[Data records]
··········
/-- ★★★ **THE σ-GLUED MEAN ACTION AT FIXED `L`**: `b·(log Z^S(L,·,2L))′(b) − 12bL⁴ → −(9L⁴ − 1)` as `b → ∞`, for every `L ≥ 1` (unconditional;
✓`tendsto_meanAction_fixedL_of_hP`). [cite: tHooft1979] [cite: Luscher1983, §2] -/
theorem tendsto_swap_meanAction_fixedL (L : ℕ) [NeZero L] :
    Tendsto (fun b : ℝ => b * deriv (fun x : ℝ => Real.log (TT.twistTrace L x (2 * L))) b - 12 * b * (L : ℝ) ^ 4) atTop
      (𝓝 (-(9 * (L : ℝ) ^ 4 - 1))) :=
  tendsto_meanAction_fixedL_of_hP L (measurable_blowUpLimit_chartDeficit (fun _ => false) (fun _ => 1))
    (measurableSet_dom₀_chartDeficit (fun _ => false) (fun _ => 1)) (ae_hP_blowUpSet (fun _ => false) (fun _ => 1))

/-- ★★★ **THE FIXED-`L` STIFFNESS SANDWICH OF THE σ-GLUED RING**: for every `L ≥ 1` and `ε > 0`, eventually in `b`,
`12bL⁴ − 9L⁴ + 1 − ε ≤ b·(log Z^S(L,·,2L))′(b) ≤ 12bL⁴ − 9L⁴ + 3/2 − (1/2 − ε)` (unconditional; ✓`swap_stiffness_fixedL_of_hP`).  This is the row of ⟨24197⟩ at
each FIXED `L` with any `c < 1/2`; the crux itself asks for it UNIFORMLY on the window `L ≤ β^a` and is NOT proved here. [cite: tHooft1979] [cite: Luscher1983, §2] -/
theorem swap_stiffness_fixedL (L : ℕ) [NeZero L] {ε : ℝ} (hε : 0 < ε) :
    ∃ β₃ : ℝ, ∀ b : ℝ, β₃ ≤ b →
      b * deriv (fun x : ℝ => Real.log (TT.twistTrace L x (2 * L))) b ≤
          12 * b * (L : ℝ) ^ 4 - 9 * (L : ℝ) ^ 4 + 3 / 2 - (1 / 2 - ε) ∧
      12 * b * (L : ℝ) ^ 4 - 9 * (L : ℝ) ^ 4 + 1 - ε ≤ b * deriv (fun x : ℝ => Real.log (TT.twistTrace L x (2 * L))) b :=
  swap_stiffness_fixedL_of_hP L (measurable_blowUpLimit_chartDeficit (fun _ => false) (fun _ => 1))
    (measurableSet_dom₀_chartDeficit (fun _ => false) (fun _ => 1)) (ae_hP_blowUpSet (fun _ => false) (fun _ => 1)) hε

end Summit.QuantumFields.YangMills.Theorems.SwapVirialDeficit.BlowUpRing

end
/-- **Wronskian lemma**: if `Df·g = f·Dg` and `g(0) = 1`, then `f = f(0)·g` (`D(f/g) = 0`).
[Blakestad–Grant 2023, proof of Prop. 14 ("the ratio … is a function `ν(t₂)`")] [folklore] -/
private theorem eq_C_mul_of_formalInvariantDerivation_mul_eq {f g : ℚ_[p]⟦X⟧} (hg : constantCoeff g = 1)
    (h : V.formalInvariantDerivation f * g = f * V.formalInvariantDerivation g) :
    f = C (constantCoeff f) * g := by
  have hgi : g * invOfUnit g 1 = 1 := mul_invOfUnit g 1 (by rw [hg, Units.val_one])
  set ig := invOfUnit g 1 with hig
  have hd : g * V.formalInvariantDerivation ig + ig * V.formalInvariantDerivation g = 0 := by
    have e := congrArg V.formalInvariantDerivation hgi
    rwa [Derivation.leibniz, smul_eq_mul, smul_eq_mul, Derivation.map_one_eq_zero] at e
  have hDr : V.formalInvariantDerivation (f * ig) = 0 := by
    have hg0 : g ≠ 0 := fun h0 => by rw [h0, map_zero] at hg; exact zero_ne_one hg
    refine (mul_eq_zero.mp ?_).resolve_left hg0
    rw [Derivation.leibniz, smul_eq_mul, smul_eq_mul]
    linear_combination f * hd + ig * h
  have hr := V.eq_C_of_formalInvariantDerivation_eq_zero hDr
  have hig0 : constantCoeff ig = 1 := by rw [hig, constantCoeff_invOfUnit, inv_one, Units.val_one]
  rw [map_mul, hig0, mul_one] at hr
  calc f = f * (g * ig) := by rw [hgi, mul_one]
    _ = (f * ig) * g := by ring
    _ = C (constantCoeff f) * g := by rw [← hr]

/-- `D log_W = 1` (`log_W = ∫ω`, `D = d/ω`). [Silverman AEC IV.4, IV.5] [folklore] -/
private theorem formalInvariantDerivation_formalLog : V.formalInvariantDerivation V.formalLog = 1 := by
  rw [formalInvariantDerivation_apply, derivative_formalLog, V.formalEta_mul_formalOmega]

/-- `ε·log_W²` has no constant term. [folklore] -/
private theorem constantCoeff_C_mul_formalLog_sq (ε : ℚ_[p]) :
    constantCoeff (C ε * V.formalLog ^ 2) = 0 := by
  rw [map_mul, map_pow, constantCoeff_formalLog, zero_pow two_ne_zero, mul_zero]

/-- **`D exp(ε·log_W²) = 2ε·log_W·exp(ε·log_W²)`.** [folklore] -/
private theorem formalInvariantDerivation_exp_subst (ε : ℚ_[p]) :
    V.formalInvariantDerivation ((exp ℚ_[p]).subst (C ε * V.formalLog ^ 2)) =
      2 * C ε * V.formalLog * (exp ℚ_[p]).subst (C ε * V.formalLog ^ 2) := by
  have hg0 := V.constantCoeff_C_mul_formalLog_sq ε
  have hηω : V.formalEta * V.formalOmega = 1 := V.formalEta_mul_formalOmega
  rw [formalInvariantDerivation_apply, derivative_exp_subst hg0, Derivation.leibniz, Derivation.leibniz_pow,
    derivative_C, derivative_formalLog, smul_zero, add_zero, smul_eq_mul, nsmul_eq_mul, Nat.cast_ofNat,
    Nat.add_one_sub_one, pow_one]
  linear_combination (2 * C ε * V.formalLog * (exp ℚ_[p]).subst (C ε * V.formalLog ^ 2)) * hηω

/-- `exp(ε·log_W²)` is EVEN: invariant under `z ↦ i(z)` (`log_W ∘ i = -log_W`). [folklore] -/
private theorem exp_subst_subst_formalNeg (ε : ℚ_[p]) :
    PowerSeries.subst V.formalNeg ((exp ℚ_[p]).subst (C ε * V.formalLog ^ 2)) =
      (exp ℚ_[p]).subst (C ε * V.formalLog ^ 2) := by
  have hg0 := V.constantCoeff_C_mul_formalLog_sq ε
  have hi := V.hasSubst_formalNeg
  rw [PowerSeries.subst_comp_subst_apply (PowerSeries.HasSubst.of_constantCoeff_zero' hg0) hi,
    subst_mul hi, subst_C, subst_pow hi, formalLog_subst_formalNeg, neg_sq]
  rfl

end Calculus

/-! ### §3. Twisting a solution of the sigma equation by `exp(ε·log_W²)` shifts the constant by `-2ε` -/

section Twist

variable {p : ℕ} [Fact p.Prime] (V : WeierstrassCurve ℚ_[p])

variable {V} in
/-- **`(σ·exp(ε log_W²), c - 2ε)` is again a normalised odd solution of the sigma equation** when
`(σ, c)` is: `D log(σ e^{ε log²}) = D log σ + 2ε log`, so `-D(D log(σe^{ε log²})) = x + c - 2ε`; parity is
kept since `log ∘ i = -log`. This is the one-parameter family of formal solutions of Mazur–Tate's
equation (the constant of integration that integrality pins down).
[Mazur–Tate 1991, §3 (proof of Thm. 3.1); Mazur–Stein–Tate 2006, §3.1] [cite: MazurSteinTate2006, Thm. 1.3] -/
theorem SatisfiesSigmaODE.mul_exp_subst {σ : ℚ_[p]⟦X⟧} {c : ℚ_[p]} (hσ0 : constantCoeff σ = 0)
    (hσ1 : coeff 1 σ = 1) (h : V.SatisfiesSigmaODE σ c) (ε : ℚ_[p]) :
    constantCoeff (σ * (exp ℚ_[p]).subst (C ε * V.formalLog ^ 2)) = 0 ∧
      coeff 1 (σ * (exp ℚ_[p]).subst (C ε * V.formalLog ^ 2)) = 1 ∧
      V.SatisfiesSigmaODE (σ * (exp ℚ_[p]).subst (C ε * V.formalLog ^ 2)) (c - 2 * ε) := by
  set E := (exp ℚ_[p]).subst (C ε * V.formalLog ^ 2) with hE
  have hg0 := V.constantCoeff_C_mul_formalLog_sq ε
  have hE0 : constantCoeff E = 1 := constantCoeff_exp_subst hg0
  have h0 : constantCoeff (σ * E) = 0 := by rw [map_mul, hσ0, zero_mul]
  have h1 : coeff 1 (σ * E) = 1 := by
    rw [coeff_one_mul_eq, coeff_zero_eq_constantCoeff_apply, hσ0, zero_mul, zero_add, hσ1,
      coeff_zero_eq_constantCoeff_apply, hE0, mul_one]
  refine ⟨h0, h1, ?_⟩
  have hN := (satisfiesSigmaODE_iff_X_sq_mul_logDeriv₂Num hσ0 hσ1).mp h
  rw [satisfiesSigmaODE_iff_X_sq_mul_logDeriv₂Num h0 h1, logDeriv₂Num_mul, logDeriv₂Num_def _ E]
  have hDE : V.formalInvariantDerivation E = 2 * C ε * V.formalLog * E := V.formalInvariantDerivation_exp_subst ε
  have hDlog := V.formalInvariantDerivation_formalLog
  have hD2 : V.formalInvariantDerivation (2 : ℚ_[p]⟦X⟧) = 0 := by
    rw [show (2 : ℚ_[p]⟦X⟧) = ((2 : ℕ) : ℚ_[p]⟦X⟧) by norm_cast]; exact Derivation.map_natCast _ 2
  have hDDE : V.formalInvariantDerivation (V.formalInvariantDerivation E) =
      2 * C ε * E + (2 * C ε * V.formalLog) ^ 2 * E := by
    rw [hDE]
    simp only [Derivation.leibniz, smul_eq_mul, formalInvariantDerivation_C, hD2, hDlog, hDE]
    ring
  rw [hDDE, hDE, map_sub, map_mul, map_ofNat]
  linear_combination E ^ 2 * hN

variable {V} in
/-- Parity of the twist: `σ` odd ⇒ `σ·exp(ε log_W²)` odd (`log_W ∘ i = -log_W`).
[Mazur–Stein–Tate 2006, Thm. 1.3 («odd function»); Harvey 2008, §4] [cite: MazurSteinTate2006, Thm. 1.3] -/
theorem IsFormallyOdd.mul_exp_subst {σ : ℚ_[p]⟦X⟧} (h : V.IsFormallyOdd σ) (ε : ℚ_[p]) :
    V.IsFormallyOdd (σ * (exp ℚ_[p]).subst (C ε * V.formalLog ^ 2)) := by
  unfold IsFormallyOdd at h ⊢
  rw [subst_mul V.hasSubst_formalNeg, h, V.exp_subst_subst_formalNeg ε, neg_mul]

end Twist

/-! ### §4. Rigidity: `q(0) = 1`, `z·D log q = 0 + ⋯`, `D(D log q)` constant ⟹ `q = exp(ε log_W²)²`;
the bridge «division polynomials ⟹ differential equation» -/

section Bridge

variable {p : ℕ} [Fact p.Prime] (V : WeierstrassCurve ℚ_[p])
import Summits.HodgeConjecture.HodgeConjecture.Theorems.Ring2HypothesesWeilComponentsSplit
import Summits.HodgeConjecture.HodgeConjecture.Theorems.Ring2AbelianAllTypeIIIFourfolds
import Summits.HodgeConjecture.HodgeConjecture.Theorems.Ring2AbelianAllWeilDiscriminantProduct
import Summits.HodgeConjecture.HodgeConjecture.Theorems.Ring2AbelianAllWeilCellsInhabited
import Summits.HodgeConjecture.HodgeConjecture.Theorems.Ring2AbelianAllWeilDiscriminantDescent
import Literature.AlgebraicGeometry.VanGeemen1994.HyperbolicOfSplitDiscriminant
import Literature.AlgebraicGeometry.VanGeemen1994.WeilDiscriminantOfHyperbolic
import Literature.AlgebraicGeometry.VanGeemen1994.WeilDiscriminantOfProductTop
import Literature.AlgebraicGeometry.Motives.SegreHyperplaneClass
import Literature.AlgebraicGeometry.Motives.RationalDegreeOneModel
import Literature.AlgebraicGeometry.HodgeTheory.HolomorphicBundleChernCharacterProjectiveSpace
import HarnessLib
··········
§ **PROBLEM TO WORK ON**
In the records, which lines use the word "This"? Report them.

§ **ANSWER SPACE**
`12bL⁴ − 9L⁴ + 1 − ε ≤ b·(log Z^S(L,·,2L))′(b) ≤ 12bL⁴ − 9L⁴ + 3/2 − (1/2 − ε)` (unconditional; ✓`swap_stiffness_fixedL_of_hP`).  This is the row of ⟨24197⟩ at
kept since `log ∘ i = -log`. This is the one-parameter family of formal solutions of Mazur–Tate's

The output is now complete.